AVAILABLE DATA START
/-
Copyright: statement-level skeleton of a published paper (lit-balaban cell, Phase-2 proof seat p25, gen 17). No proof
claims beyond what the kernel checks below.
-/
import Literature.MathematicalPhysics.QuantumFieldTheory.BalabanImbrieJaffe1984to88.BIJ88LabelledRun311

/-!
# `BalabanImbrieJaffe1984to88.BIJ88ComponentCubes311` — T. Bałaban, J. Imbrie, A. Jaffe, *Effective action and cluster
properties of the abelian Higgs model*, Commun. Math. Phys. **114** (1988) 257–315 [BalabanImbrieJaffe1988], §5.14
p. 311 [PDF 55]: *"For each term, let X be the union of the cubes covering the X_{σ_i} and the regions from the random
walk expansion. … We break up the observable according to the connected components of X."* — **THE CUBES OF A
COMPONENT.**  In the labelled expansion of p25 gen 16 (`BIJ88LabelledRun311`) a component records its pending legs and
the observables it contains; given a LOCATION `loc w` of every leg `w` in a (pseudo)metric space of cubes, print's set
`X` of a component becomes `cubes loc obs X` = the locations of its pending legs and of all legs of its observables.
This file is the bookkeeping of how `X` grows under the six integration-by-parts events of `run` (triangle inequality
`diam(X ∪ Y) ≤ diam X + dist(x, y) + diam Y` at the contraction `x — y`), used by the sibling `BIJ88LabelledDiamDecay312`
to prove that weights decay in `diam X`.

statement-level skeleton of published theorems with citation tags; proofs where landed; nothing here is a claim
about the Yang–Mills mass gap

PDF held: `paper:balaban1988-cmp114-bij-abelian-higgs-effective-action` (journal page = PDF page + 256); p. 311 = PDF 55
(`p0055.txt` L28–35 re-read this session; the quoted sentences are verbatim there up to the OCR of sub/superscripts).

CITATION HEADER (lean-in-tree rule).  lit-balaban cell (HOME `run/shared/lean/pub/lit-balaban/`), Phase 2, seat p25
gen 17; row **C2.Claim@312** of `HOME/lit-balaban-r16/ROWS-C2-part2.md` (owner r16, referee ref-5; head
`BIJ88Sect5StatementsPart4.Ineq312` NOT touched — a MEMBER; first item of honest-scope (ii) GEOMETRY of the gen-16
HANDOFF).  USED BY NAME, nothing restated: `BIJ88LabelledRun311` (`LGrp`, `pristine`, `LGrp.absorb`), Mathlib's
`Metric.diam` (`Metric.diam_union`, `Metric.diam_mono`, `Metric.diam_le_of_forall_dist_le`).

## What is proved (0 `sorry`, standard axioms, no `Prop` facts; one definition with body: `cubes`)

* `cubes` (print's `X` of a component in the labelled model); `cubes_finite`, `loc_mem_cubes_of_pend/_of_lab`,
  `cubes_subset`, `diam_le_of_subset_union`, `diam_le_of_subset`, `diam_image_le`, `diam_cubes_pristine` (a pristine
  observable's cubes have diameter `≤ r₀`), and the four event inequalities **`diam_cubes_pair_le`** (contraction inside /
  to the source / to `χ′`: no growth), **`diam_cubes_pristine_le`** (`+ dist + r₀`), **`diam_cubes_absorb_le`**
  (`+ dist + diam(absorbed)`), **`diam_cubes_vertex_le`** (`+ dist + r₀`).
HONEST SCOPE: bookkeeping only; `loc`, `r₀` free; components are the contraction-graph components of the siblings (no
connectedness of `X` is claimed — with one covariance of unrestricted range it does not hold).  NOT summit progress; NOT
continuum; NOT Clay.  Imports `BIJ88LabelledRun311` only; modifies nothing.
-/

noncomputable section

namespace Literature.MathematicalPhysics.QuantumFieldTheory.BalabanImbrieJaffe1984to88.BIJ88ComponentCubes311

open Classical Finset
open BIJ88LabelledRun311

variable {S : Type} [Fintype S] [DecidableEq S] {ι : Type} [Fintype ι] {κ : Type}
variable {β : Type} [PseudoMetricSpace β]

/-! ## §1  The cubes of a component and the growth of their diameter under the six events -/

section Cubes

variable (loc : (S → ℝ) → β) (obs : κ → List (S → ℝ))

/-- **The cubes of a component** (p. 311 *"let X be the union of the cubes covering the X_{σ_i} and the regions from
the random walk expansion"*, in the labelled model): the locations of its pending legs and of all legs of the
observables it contains. [cite: BalabanImbrieJaffe1988, §5.14 p.311] -/
def cubes (g : LGrp S κ) : Set β := loc '' {w | w ∈ g.pend ∨ ∃ j ∈ g.lab, w ∈ obs j}

omit [Fintype S] [DecidableEq S] [PseudoMetricSpace β] in
/-- The cubes of a component are finitely many. [cite: BalabanImbrieJaffe1988, §5.14 p.311] -/
theorem cubes_finite (g : LGrp S κ) : (cubes loc obs g).Finite := by
  refine Set.Finite.image _ (Set.Finite.subset ((g.pend.finite_toSet).union
    (Set.Finite.biUnion (Finset.finite_toSet g.lab) fun j _ => (obs j).finite_toSet)) ?_)
  intro w hw
  rcases hw with hw | ⟨j, hj, hw⟩
  · exact Or.inl hw
  · exact Or.inr (Set.mem_biUnion (Finset.mem_coe.2 hj) hw)

omit [Fintype S] [DecidableEq S] [PseudoMetricSpace β] in
/-- A pending leg sits in the cubes. [cite: BalabanImbrieJaffe1988, §5.14 p.311] -/
theorem loc_mem_cubes_of_pend {g : LGrp S κ} {w : S → ℝ} (hw : w ∈ g.pend) : loc w ∈ cubes loc obs g :=
  ⟨w, Or.inl hw, rfl⟩

omit [Fintype S] [DecidableEq S] [PseudoMetricSpace β] in
/-- A leg of a contained observable sits in the cubes. [cite: BalabanImbrieJaffe1988, §5.14 p.311] -/
theorem loc_mem_cubes_of_lab {g : LGrp S κ} {j : κ} (hj : j ∈ g.lab) {w : S → ℝ} (hw : w ∈ obs j) :
    loc w ∈ cubes loc obs g :=
  ⟨w, Or.inr ⟨j, hj, hw⟩, rfl⟩

omit [Fintype S] [DecidableEq S] [PseudoMetricSpace β] in
/-- How the cubes of a new component sit inside the old ones plus an extra set (bookkeeping for the six events).
[cite: BalabanImbrieJaffe1988, §5.14 p.311] -/
theorem cubes_subset {g g' : LGrp S κ} {E : Set β} (hp : ∀ w ∈ g'.pend, loc w ∈ cubes loc obs g ∪ E)
    (hl : ∀ j ∈ g'.lab, j ∈ g.lab ∨ ∀ w ∈ obs j, loc w ∈ E) : cubes loc obs g' ⊆ cubes loc obs g ∪ E := by
  rintro _ ⟨w, hw, rfl⟩
  rcases hw with hw | ⟨j, hj, hw⟩
  · exact hp w hw
  · rcases hl j hj with hj' | hE
    · exact Or.inl (loc_mem_cubes_of_lab loc obs hj' hw)
    · exact Or.inr (hE w hw)

omit [Fintype S] [DecidableEq S] in
/-- Diameter under inclusion into old cubes plus an extra finite set met at a contraction `x — y`
(`diam(X ∪ E) ≤ diam X + dist(x,y) + diam E`). [cite: BalabanImbrieJaffe1988, §5.14 p.311] -/
theorem diam_le_of_subset_union {g g' : LGrp S κ} {E : Set β} (hE : E.Finite)
    (hsub : cubes loc obs g' ⊆ cubes loc obs g ∪ E) {x y : β} (hx : x ∈ cubes loc obs g) (hy : y ∈ E) :
    Metric.diam (cubes loc obs g') ≤ Metric.diam (cubes loc obs g) + dist x y + Metric.diam E :=
  (Metric.diam_mono hsub ((cubes_finite loc obs g).union hE).isBounded).trans (Metric.diam_union hx hy)

omit [Fintype S] [DecidableEq S] in
/-- Diameter under inclusion. [cite: BalabanImbrieJaffe1988, §5.14 p.311] -/
theorem diam_le_of_subset {g g' : LGrp S κ} (hsub : cubes loc obs g' ⊆ cubes loc obs g) :
    Metric.diam (cubes loc obs g') ≤ Metric.diam (cubes loc obs g) :=
  Metric.diam_mono hsub (cubes_finite loc obs g).isBounded

omit [Fintype S] [DecidableEq S] in
/-- A local family of legs has small diameter. [folklore] [cite: BalabanImbrieJaffe1988, §5.14 p.311] -/
theorem diam_image_le {L : List (S → ℝ)} {r₀ : ℝ} (hr : 0 ≤ r₀)
    (hL : ∀ w ∈ L, ∀ w' ∈ L, dist (loc w) (loc w') ≤ r₀) : Metric.diam (loc '' {w | w ∈ L}) ≤ r₀ :=
  Metric.diam_le_of_forall_dist_le hr (by
    rintro _ ⟨w, hw, rfl⟩ _ ⟨w', hw', rfl⟩
    exact hL w hw w' hw')

omit [Fintype S] [DecidableEq S] in
/-- **The cubes of a pristine observable have diameter at most `r₀`** (local observables).
[cite: BalabanImbrieJaffe1988, §5.14 p.311] -/
theorem diam_cubes_pristine {r₀ : ℝ} (hr : 0 ≤ r₀) (hro : ∀ j, ∀ w ∈ obs j, ∀ w' ∈ obs j, dist (loc w) (loc w') ≤ r₀)
    (j : κ) : Metric.diam (cubes loc obs (pristine obs j)) ≤ r₀ := by
  refine Metric.diam_le_of_forall_dist_le hr ?_
  rintro _ ⟨w, hw, rfl⟩ _ ⟨w', hw', rfl⟩
  have h1 : w ∈ obs j := by
    rcases hw with hw | ⟨j', hj', hw⟩
    · exact hw
    · simp only [pristine, Finset.mem_singleton] at hj'; exact hj' ▸ hw
  have h2 : w' ∈ obs j := by
    rcases hw' with hw' | ⟨j', hj', hw'⟩
    · exact hw'
    · simp only [pristine, Finset.mem_singleton] at hj'; exact hj' ▸ hw'
  exact hro j w h1 w' h2

variable [DecidableEq κ]

omit [Fintype S] [DecidableEq S] [DecidableEq κ] in
/-- (1)/(4)/(5) **A contraction inside the component, to the source or to `χ′` does not enlarge the cubes.**
[cite: BalabanImbrieJaffe1988, §5.14 p.311] -/
theorem diam_cubes_pair_le {g : LGrp S κ} {u : S → ℝ} {L P : List (S → ℝ)} (hp : g.pend = u :: L)
    (hP : ∀ w ∈ P, w ∈ L) (nchi nv : ℕ) :
    Metric.diam (cubes loc obs ⟨⟨P, nchi, nv⟩, g.lab⟩) ≤ Metric.diam (cubes loc obs g) := by
  refine diam_le_of_subset loc obs fun x hx => ?_
  have h := cubes_subset loc obs (g := g) (g' := ⟨⟨P, nchi, nv⟩, g.lab⟩) (E := ∅)
    (fun w hw => Or.inl (loc_mem_cubes_of_pend loc obs (by rw [hp]; exact List.mem_cons_of_mem u (hP w hw))))
    (fun j hj => Or.inl hj) hx
  simpa using h

omit [Fintype S] [DecidableEq S] in
/-- (2) **Joining a pristine observable through the contraction `u — w_i`** enlarges the diameter by at most
`dist(loc u, loc w_i) + r₀`. [cite: BalabanImbrieJaffe1988, §5.14 p.311] -/
theorem diam_cubes_pristine_le {r₀ : ℝ} (hr : 0 ≤ r₀) (hro : ∀ j, ∀ w ∈ obs j, ∀ w' ∈ obs j, dist (loc w) (loc w') ≤ r₀)
    {g : LGrp S κ} {u : S → ℝ} {L : List (S → ℝ)} (hp : g.pend = u :: L) (j : κ) {i : ℕ} (hi : i < (obs j).length)
    (nchi nv : ℕ) :
    Metric.diam (cubes loc obs ⟨⟨L ++ (obs j).eraseIdx i, nchi, nv⟩, g.lab ∪ {j}⟩)
      ≤ Metric.diam (cubes loc obs g) + dist (loc u) (loc ((obs j).getD i 0)) + r₀ := by
  have hsub : cubes loc obs ⟨⟨L ++ (obs j).eraseIdx i, nchi, nv⟩, g.lab ∪ {j}⟩
      ⊆ cubes loc obs g ∪ loc '' {w | w ∈ obs j} := by
    refine cubes_subset loc obs (fun w hw => ?_) (fun j' hj' => ?_)
    · rcases List.mem_append.1 hw with hw | hw
      · exact Or.inl (loc_mem_cubes_of_pend loc obs (by rw [hp]; exact List.mem_cons_of_mem u hw))
      · exact Or.inr ⟨w, List.mem_of_mem_eraseIdx hw, rfl⟩
    · rcases Finset.mem_union.1 hj' with hj' | hj'
      · exact Or.inl hj'
      · rw [Finset.mem_singleton] at hj'
        subst hj'
        exact Or.inr fun w hw => ⟨w, hw, rfl⟩
  have hy : loc ((obs j).getD i 0) ∈ loc '' {w | w ∈ obs j} :=
    ⟨_, by rw [List.getD_eq_getElem _ _ hi]; exact List.getElem_mem hi, rfl⟩
  refine (diam_le_of_subset_union loc obs ((obs j).finite_toSet.image loc) hsub
    (loc_mem_cubes_of_pend loc obs (by rw [hp]; exact List.mem_cons_self)) hy).trans ?_
  exact add_le_add le_rfl (diam_image_le loc hr (hro j))

omit [Fintype S] [DecidableEq S] in
/-- (3) **Absorbing a set-aside component through the contraction `u — h.pend_i`** enlarges the diameter by at most
`dist(loc u, loc h.pend_i) + diam(cubes h)`. [cite: BalabanImbrieJaffe1988, §5.14 p.311] -/
theorem diam_cubes_absorb_le {g h : LGrp S κ} {u : S → ℝ} {L : List (S → ℝ)} (hp : g.pend = u :: L) {i : ℕ}
    (hi : i < h.pend.length) :
    Metric.diam (cubes loc obs (LGrp.absorb L g h i))
      ≤ Metric.diam (cubes loc obs g) + dist (loc u) (loc (h.pend.getD i 0)) + Metric.diam (cubes loc obs h) := by
  have hsub : cubes loc obs (LGrp.absorb L g h i) ⊆ cubes loc obs g ∪ cubes loc obs h := by
    refine cubes_subset loc obs (fun w hw => ?_) (fun j' hj' => ?_)
    · simp only [LGrp.absorb] at hw
      rcases List.mem_append.1 hw with hw | hw
      · exact Or.inl (loc_mem_cubes_of_pend loc obs (by rw [hp]; exact List.mem_cons_of_mem u hw))
      · exact Or.inr (loc_mem_cubes_of_pend loc obs (List.mem_of_mem_eraseIdx hw))
    · simp only [LGrp.absorb, Finset.mem_union] at hj'
      rcases hj' with hj' | hj'
      · exact Or.inl hj'
      · exact Or.inr fun w hw => loc_mem_cubes_of_lab loc obs hj' hw
  have hy : loc (h.pend.getD i 0) ∈ cubes loc obs h :=
    loc_mem_cubes_of_pend loc obs (by rw [List.getD_eq_getElem _ _ hi]; exact List.getElem_mem hi)
  exact diam_le_of_subset_union loc obs (cubes_finite loc obs h) hsub
    (loc_mem_cubes_of_pend loc obs (by rw [hp]; exact List.mem_cons_self)) hy

omit [Fintype S] [DecidableEq S] [Fintype ι] [DecidableEq κ] in
/-- (6) **Differentiating down a vertex through the contraction `u — (legs m)_j`** enlarges the diameter by at most
`dist(loc u, loc (legs m)_j) + r₀` (local vertices). [cite: BalabanImbrieJaffe1988, §5.14 p.311] -/
theorem diam_cubes_vertex_le {legs : ι → List (S → ℝ)} {r₀ : ℝ} (hr : 0 ≤ r₀)
    (hrv : ∀ m, ∀ w ∈ legs m, ∀ w' ∈ legs m, dist (loc w) (loc w') ≤ r₀)
    {g : LGrp S κ} {u : S → ℝ} {L : List (S → ℝ)} (hp : g.pend = u :: L) (m : ι) {j : ℕ} (hj : j < (legs m).length)
    (nchi nv : ℕ) :
    Metric.diam (cubes loc obs ⟨⟨L ++ (legs m).eraseIdx j, nchi, nv⟩, g.lab⟩)
      ≤ Metric.diam (cubes loc obs g) + dist (loc u) (loc ((legs m).getD j 0)) + r₀ := by
  have hsub : cubes loc obs ⟨⟨L ++ (legs m).eraseIdx j, nchi, nv⟩, g.lab⟩ ⊆ cubes loc obs g ∪ loc '' {w | w ∈ legs m} := by
    refine cubes_subset loc obs (fun w hw => ?_) (fun j' hj' => Or.inl hj')
    rcases List.mem_append.1 hw with hw | hw
    · exact Or.inl (loc_mem_cubes_of_pend loc obs (by rw [hp]; exact List.mem_cons_of_mem u hw))
    · exact Or.inr ⟨w, List.mem_of_mem_eraseIdx hw, rfl⟩
  have hy : loc ((legs m).getD j 0) ∈ loc '' {w | w ∈ legs m} :=
    ⟨_, by rw [List.getD_eq_getElem _ _ hj]; exact List.getElem_mem hj, rfl⟩
  refine (diam_le_of_subset_union loc obs ((legs m).finite_toSet.image loc) hsub
    (loc_mem_cubes_of_pend loc obs (by rw [hp]; exact List.mem_cons_self)) hy).trans ?_
  exact add_le_add le_rfl (diam_image_le loc hr (hrv m))

end Cubes

end Literature.MathematicalPhysics.QuantumFieldTheory.BalabanImbrieJaffe1984to88.BIJ88ComponentCubes311

end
AVAILABLE DATA END
_EXERCISE_: Only the lines above starting with the one with "< (obs j).length)" and going through the one with "i 0)) + r₀ := by" are to be copied, word for word and with both ends kept.

_RESULT FOR THIS TASK_:
    {g : LGrp S κ} {u : S → ℝ} {L : List (S → ℝ)} (hp : g.pend = u :: L) (j : κ) {i : ℕ} (hi : i < (obs j).length)
    (nchi nv : ℕ) :
    Metric.diam (cubes loc obs ⟨⟨L ++ (obs j).eraseIdx i, nchi, nv⟩, g.lab ∪ {j}⟩)
      ≤ Metric.diam (cubes loc obs g) + dist (loc u) (loc ((obs j).getD i 0)) + r₀ := by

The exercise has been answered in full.